I'm trying to transfer ca. 10GB of json data (tweets in my case) to a collection in arangodb. I'm also trying to use joblib for it:
from ArangoConn import ArangoConn
import Userdata as U
import encodings
from joblib import Parallel,delayed
import json
from glob import glob
import time
def progress(total, prog, start, stri = ""):
if(prog == 0):
print("")
prog = 1;
perc = prog / total
diff = time.time() - start
rem = (diff / prog) * (total - prog)
bar = ""
for i in range(0,int(perc*20)):
bar = bar + "|"
for i in range(int(perc*20),20):
bar = bar + " "
print("\r"+"progress: " + "[" + bar + "] " + str(prog) + " of " +
str(total) + ": {0:.1f}% ".format(perc * 100) + "- " +
time.strftime("%H:%M:%S", time.gmtime(rem)) + " " + stri, end="")
def processfile(filepath):
file = open(filepath,encoding='utf-8')
s = file.read()
file.close()
data = json.loads(s)
Parallel(n_jobs=12, verbose=0, backend="threading"

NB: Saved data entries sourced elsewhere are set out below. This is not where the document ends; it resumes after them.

/-! ### The typed row: `KernelData.Ineq722` for a family k ↦ (G_k, Q_k, T₁^{(k)}, …) with k-independent constants -/

/-- **Row C1.Eq7.2.1-7.2.2 — `…BIJ85Sect7Statements.KernelData.Ineq722` PROVED for the family of Sect. 7.2 carriers of the
representations (1.103)**, p. 325 verbatim: *"there exists δ > 0 and for 0 ≤ α < 1 a constant M = M(α) < ∞ such that for |x − x′| ≤ 1,
|H_{k,μν}(x,y)| + |∇H_{k,μν}(x,y)| + |x − x′|^{−α}|∇H_{k,μν}(x,y) − ∇H_{k,μν}(x′,y)| ≤ Me^{−δ|x−y|}. (7.2.2) This inequality is a
consequence of Proposition 1.2 and the representation (1.103) of [6I]."* — whenever the inputs hold at every scale k WITH THE SAME
CONSTANTS (as [6I] states them: *"depending on d only"*, *"independent of k"*): the structural inputs `Hyps γ₁ q₀ q₁ rQ KY`, the Prop. 1.2
members `Prop12Hyps C Cα δ₀`, the cut-off geometry `CutoffHyps r₀ Zc s₀ s₁`, `d = |Dir|` directions, `|x − y| ≤ |y_x − y| + s`, and
`|x − x′| > 0` for `x ≠ x′`; then `δ = rate722 d …` and `M(α) = M722 d … α · e^{δs}` serve for all k. [cite: BalabanImbrieJaffe1985, (7.2.2) p.325] -/
theorem ineq722_of_family (fam : ℕ → Rep103) (BondU : ℕ → Type) (distEU : (k : ℕ) → (fam k).S → (fam k).Y → ℝ)
    (distEB : (k : ℕ) → (fam k).S → BondU k → ℝ) (Cker : (k : ℕ) → (fam k).Dir → (fam k).Dir → (fam k).Y → (fam k).Y → ℝ)
    (Dker : (k : ℕ) → (fam k).S → BondU k → ℝ) {nD : ℕ} (hcard : ∀ k, Fintype.card (fam k).Dir = nD)
    {C δ₀ γ₁ q₀ q₁ rQ r₀ Zc s₀ s₁ s : ℝ} {KY Cα : ℝ → ℝ}
    (h : ∀ k, (fam k).Hyps γ₁ q₀ q₁ rQ KY) (h12 : ∀ k, (fam k).Prop12Hyps C Cα δ₀) (hc : ∀ k, CutoffHyps (fam k) r₀ Zc s₀ s₁)
    (hdist : ∀ (k : ℕ) (x : (fam k).S) (y : (fam k).Y), distEU k x y ≤ (fam k).dY ((fam k).blk x) y + s)
    (hsep : ∀ (k : ℕ) (x x' : (fam k).S), x ≠ x' → 0 < (fam k).dS x x') :
    BIJ85Sect7Statements.KernelData.Ineq722
      (fun k => kernelDataOf (fam k) (BondU k) (distEU k) (distEB k) (Cker k) (Dker k)) := by
  refine ⟨rate722 nD C δ₀ γ₁ q₀ q₁ rQ KY, rate722_pos (h 0) (h12 0) nD, fun α hα0 hα1 =>
    ⟨M722 nD C δ₀ γ₁ q₀ q₁ rQ KY Cα r₀ Zc s₀ s₁ α * Real.exp (rate722 nD C δ₀ γ₁ q₀ q₁ rQ KY * s), ?_⟩⟩
  intro k μ ν x x' y hne hle
  have hk := ineq722_kernelData (BondU := BondU k) (distEU := distEU k) (distEB := distEB k) (Cker := Cker k)
    (Dker := Dker k) (h k) (h12 k) (hc k) hα0 hα1 (hdist k) (hsep k) μ ν x x' y hne hle
  rw [hcard k] at hk
  exact hk

/-- **The same from Proposition 1.2 of [6I] AS TYPED IN THE TREE**: `…Balaban1983to89.B5.Prop12Printed` for the family of carriers
`settingOf` (∃ δ₀, O(1), O(1)(α), … BEFORE k, with (1.110)–(1.114) at every k) together with the structural inputs and the cut-off
geometry at k-independent constants gives `KernelData.Ineq722` — the implication *"(7.2.2) is a consequence of Proposition 1.2 and the
representation (1.103)"* with Prop. 1.2 entering by its name in the tree. [cite: BalabanImbrieJaffe1985, (7.2.2) p.325] -/
theorem ineq722_of_prop12Printed (fam : ℕ → Rep103) (BondU : ℕ → Type) (distEU : (k : ℕ) → (fam k).S → (fam k).Y → ℝ)
    (distEB : (k : ℕ) → (fam k).S → BondU k → ℝ) (Cker : (k : ℕ) → (fam k).Dir → (fam k).Dir → (fam k).Y → (fam k).Y → ℝ)
    (Dker : (k : ℕ) → (fam k).S → BondU k → ℝ) {nD : ℕ} (hcard : ∀ k, Fintype.card (fam k).Dir = nD)
    {γ₁ q₀ q₁ rQ r₀ Zc s₀ s₁ s : ℝ} {KY : ℝ → ℝ}
    (h : ∀ k, (fam k).Hyps γ₁ q₀ q₁ rQ KY) (hc : ∀ k, CutoffHyps (fam k) r₀ Zc s₀ s₁)
    (h12 : B5.Prop12Printed (fun k => settingOf (fam k) k))
    (hdist : ∀ (k : ℕ) (x : (fam k).S) (y : (fam k).Y), distEU k x y ≤ (fam k).dY ((fam k).blk x) y + s)
    (hsep : ∀ (k : ℕ) (x x' : (fam k).S), x ≠ x' → 0 < (fam k).dS x x') :
    BIJ85Sect7Statements.KernelData.Ineq722
      (fun k => kernelDataOf (fam k) (BondU k) (distEU k) (distEB k) (Cker k) (Dker k)) := by
  obtain ⟨δ₀, C, Cα, Cε, Cαε, hδ₀, hC, hall⟩ := h12
  exact ineq722_of_family fam BondU distEU distEB Cker Dker hcard h
    (fun k => prop12Hyps_of_ineq110_114 hC.le hδ₀ (hall k)) hc hdist hsep

end

end Literature.MathematicalPhysics.QuantumFieldTheory.BalabanImbrieJaffe1984to88.BIJ85Ineq722ProofPart2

(map(delayed(ArangoConn.createDocFromObject), data))
files = glob(U.path+'/*.json')
i = 1
j = len(files)
starttime = time.time()
for f in files:
progress(j,i,starttime,f)
i = i+1
processfile(f)
and
from pyArango.connection import Connection
import Userdata as U
import time
class ArangoConn:
def __init__(self,server,user,pw,db,collectionname):
self.server = server
self.user = user
self.pw = pw
self.db = db
self.collectionname = collectionname
self.connection = None
self.dbHandle = self.connect()
if not self.dbHandle.hasCollection(name=self.collectionname):
coll = self.dbHandle.createCollection(name=collectionname)
else:
coll = self.dbHandle.collections[collectionname]
self.collection = coll
def db_createDocFromObject(self, obj):
data = obj.__dict__()
doc = self.collection.createDocument()
for key,value in data.items():
doc[key] = value
doc._key= str(int(round(time.time() * 1000)))
doc.save()
def connect(self):
self.connection = Connection(arangoURL=self.server + ":8529",
username=self.user, password=self.pw)
if not self.connection.hasDatabase(self.db):
db = self.connection.createDatabase(name=self.db)
else:
db = self.connection.databases.get(self.db)
return db
def disconnect(self):
self.connection.disconnectSession()
def getAllData(self):
docs = []
for doc in self.collection.fetchAll():
docs.append(self.doc_to_result(doc))
return docs
def addData(self,obj):
self.db_createDocFromObject(obj)
def search(self,collection,search,prop):
docs = []
aql = """FOR q IN """+collection+""" FILTER q."""+prop+""" LIKE
"%"""+search+"""%" RETURN q"""
results = self.dbHandle.AQLQuery(aql, rawResults=False, batchSize=1)
for doc in results:
docs.append(self.doc_to_result(doc))
return docs
def doc_to_result(self,arangodoc):
modstore = arangodoc.getStore()
modstore["_key"] = arangodoc._key
return modstore
def db_createDocFromJson(self,json):
for d in json:
doc = self.collection.createDocument()
for key,value in d.items():
doc[key] = value
doc._key = str(int(round(time.time() * 1000)))
doc.save()
@staticmethod
def createDocFromObject(obj):
c = ArangoConn(U.url, U.user, U.pw, U.db, U.collection)
data = obj
doc = c.collection.createDocument()
for key, value in data.items():
doc[key] = value
doc._key = doc["id"]
doc.save()
c.connection.disconnectSession()
It kinda works like that. My problem is that the data that lands in the database is somehow mixed up.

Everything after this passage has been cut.